# TTT92: Sheffield

School of Mathematics and Statistics, the University of Sheffield.

Supported by the London Mathematical Society.

## Date

17 July 2014

## Speakers

### John Greenlees (Sheffield)

Ausoni-Bokstedt duality for topological Hochchsild homology

Ausoni-Bokstedt duality for topological Hochchsild homology

Calculations of Ausoni, Bokstedt and others show very striking Gorenstein duality in the topological Hochschild homology of local rings if we take coefficients in the residue field of characteristic p. The purpose of this talk is to give a non-calculational duality statement covering these and many other examples.

This uses the machinery of Gorenstein duality for ring spectra (Dwyer-Greenlees-Iyengar). The only calculational input is Bokstedt's calculation of THH(k) for a field k of characteristic p. Gorenstein ascent is then applied to a cofibration of commutative ring spectra proved by Dundas.

Previous examples of Gorenstein duality ultimately stem (ie, via Morita theory and ascent) from Poincare duality for manifolds or Frobenius duality for group rings, so this does seem to be a new class of examples.

### Patrick Orson (Edinburgh)

Double L-theory and localisation

Double L-theory and localisation

I will give an introduction to the chain complex methods of symmetric algebraic L-theory; a way of algebraically modelling the symmetric properties of topological manifolds, such as Poincare duality, and manifold cobordism. I will describe how I have applied these techniques to the study of the 'doubly-slice' problem in high-dimensional knot theory, by defining an algebraic 'double-cobordism' relation.

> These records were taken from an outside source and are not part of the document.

import Summits.HodgeConjecture.CorCM.StabiliserOrbitSelfConjugateCMFields
import HarnessLib

/-!
# Self-conjugate stabiliser orbits and AUTOMORPHISMS: (SC) forces `Aut(K) = {1, ρ}`, and for a CM field whose maximal
# real subfield is Galois over `ℚ` the converse holds — every CM type of such a field is nondegenerate

COR-CM (cell `pub-hodgecm2`, binder seat `b16` gen 54, count-neutral claim STAB-CONJ, file F5; theorems only, no definition,
no named fact, no `sorry`).  NEW as stated, hence under `Summits/`.  HONEST FRAMING: statements about CM types of ONE CM
field and products of CM abelian varieties with complex multiplication by it; `HC_CM` is neither used nor asserted — «HC
for NAMED classes».

F1/F2 (`StabiliserOrbitSelfConjugate`, `…CMFields`): the hypothesis

  (SC)  `∀ x₀ x : K → ℂ, x ∉ {x₀, x̄₀} → ∃ σ ∈ Aut(ℂ), σ ∘ x₀ = x₀ ∧ σ ∘ x = x̄`

is equivalent to multiplicity one of the odd weights and makes every CM type of `K` nondegenerate.  This file reads (SC)
on the AUTOMORPHISM GROUP of `K`:

* §1 **`apply_eq_or_eq_complexConj_of_stabConj`** — (SC) ⟹ `Aut(K) = {1, ρ}`: every ring automorphism of `K` is the
  identity or complex conjugation (an automorphism `α` gives the embedding `x₀ ∘ α` with the SAME image as `x₀`; an
  element of `Aut(ℂ)` fixing `x₀(K)` pointwise cannot conjugate it).  A NECESSARY condition for (SC) with no hypothesis:
  Galois CM fields of degree `≥ 4`, and more generally CM fields with an extra automorphism, never satisfy (SC); nor do
  CM fields receiving a totally complex field of smaller degree (`not_stabConj_of_ringHom_of_finrank_lt`: two embeddings
  agreeing on it cannot be separated) — an (SC) field has NO proper CM subfield.
* §2 **`stabConj_of_forall_ringEquiv`** — THE CONVERSE when `K⁺ = maximalRealSubfield K` is GALOIS over `ℚ`: then
  `x(K⁺) = x₀(K⁺)` for all embeddings, the field test of F2 (`x₀(K) ⊄ x(K)·x₀(K⁺) = x(K)`) reduces to `x(K) ≠ x₀(K)`, and
  `x(K) = x₀(K)` would produce the automorphism `x₀⁻¹ ∘ x ∉ {1, ρ}`.  So for `K⁺` Galois:
  **(SC) ⟺ `Aut(K) = {1, ρ}`** (`stabConj_iff_forall_ringEquiv`).  In Kummer terms, `K = K⁺(√−δ)`: no
  `τ ∈ Gal(K⁺/ℚ) ∖ {1}` has `δ/τδ ∈ (K⁺)²` — only PAIRWISE conditions on the conjugates of `δ`, against the full
  independence of pair flips (`[Kᶜ:ℚ] = 2ⁿ·n`) or the corank-one condition of double flips: e.g. `K⁺` real cyclic sextic
  and `δ·σ²δ·σ⁴δ ∈ (K⁺)²` with `δ/σ^kδ ∉ (K⁺)²` (`[Kᶜ:ℚ] = 96`, no double flip at adjacent places) is (SC), not covered
  before.
* §3 consequences for `K⁺` Galois and `Aut(K) = {1, ρ}`: **`isNondegenerate_of_forall_ringEquiv`** (EVERY CM type is
  nondegenerate: `B• = D•` on all powers of every abelian variety with CM by `K`, which is simple —
  `isSimple_of_forall_ringEquiv`), **`isNondegenerateFamily_iff_linearIndependent_of_forall_ringEquiv`**,
  **`hodgeConjectureFor_prod_of_card_le_three_of_forall_ringEquiv`** (the Hodge conjecture on all products of up to
  three pairwise non-isogenous such varieties, UNCONDITIONALLY), and — via F3 — all two-slot criteria against any partner.
* §4 `stabConj_of_transitive`, `isNondegenerate_of_transitive` — if `Aut(ℂ / x₀K)` is TRANSITIVE on the other
  `[K:ℚ] − 2` embeddings (the minimal polynomial of a generator splits off only `(T − θ)(T − θ̄)` over `K`), (SC) holds:
  e.g. octic CM fields with Galois group `GL₂(𝔽₃)` on `𝔽₃² ∖ 0` (sign group `{1, ρ}` — no flip of any kind, no CM
  subfield; the seat's GAP census of the 38 octic CM Galois types finds (SC) in exactly 19 of them: the 16 with pair or
  double flips, two of order 32 with sign group of order 4, and `GL₂(𝔽₃)`).

## References

* [Shimura1998] G. Shimura, *Abelian Varieties with Complex Multiplication and Modular Functions*, §8.2 Prop. 26, §18.2.
* [Lang2002] S. Lang, *Algebra*, 3rd ed., V §2 Thm. 2.8, VI §1 Thm. 1.12, VI §8 (Kummer theory).
* [Dodson1984] B. Dodson, *The structure of Galois groups of CM-fields*, Trans. AMS 283 (1984), §1.1, §2.
* [Gordon1999HodgeAVSurvey] B. B. Gordon, *A survey of the Hodge conjecture for abelian varieties*, §3, 7.5–7.7, 10.10.
-/

set_option autoImplicit false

This new algebra admits a localisation exact sequence which I will describe and compare to the classical Witt group and L-group localisation exact sequences of Milnor-Husemoller and Vogel-Ranicki.

### Andy Baker (Glasgow)

Power operations in completed K-theory

Power operations in completed K-theory

I will describe the action of power operations on the p-completed K -theory cooperation algebra K^*(K). I'll also discuss some applications.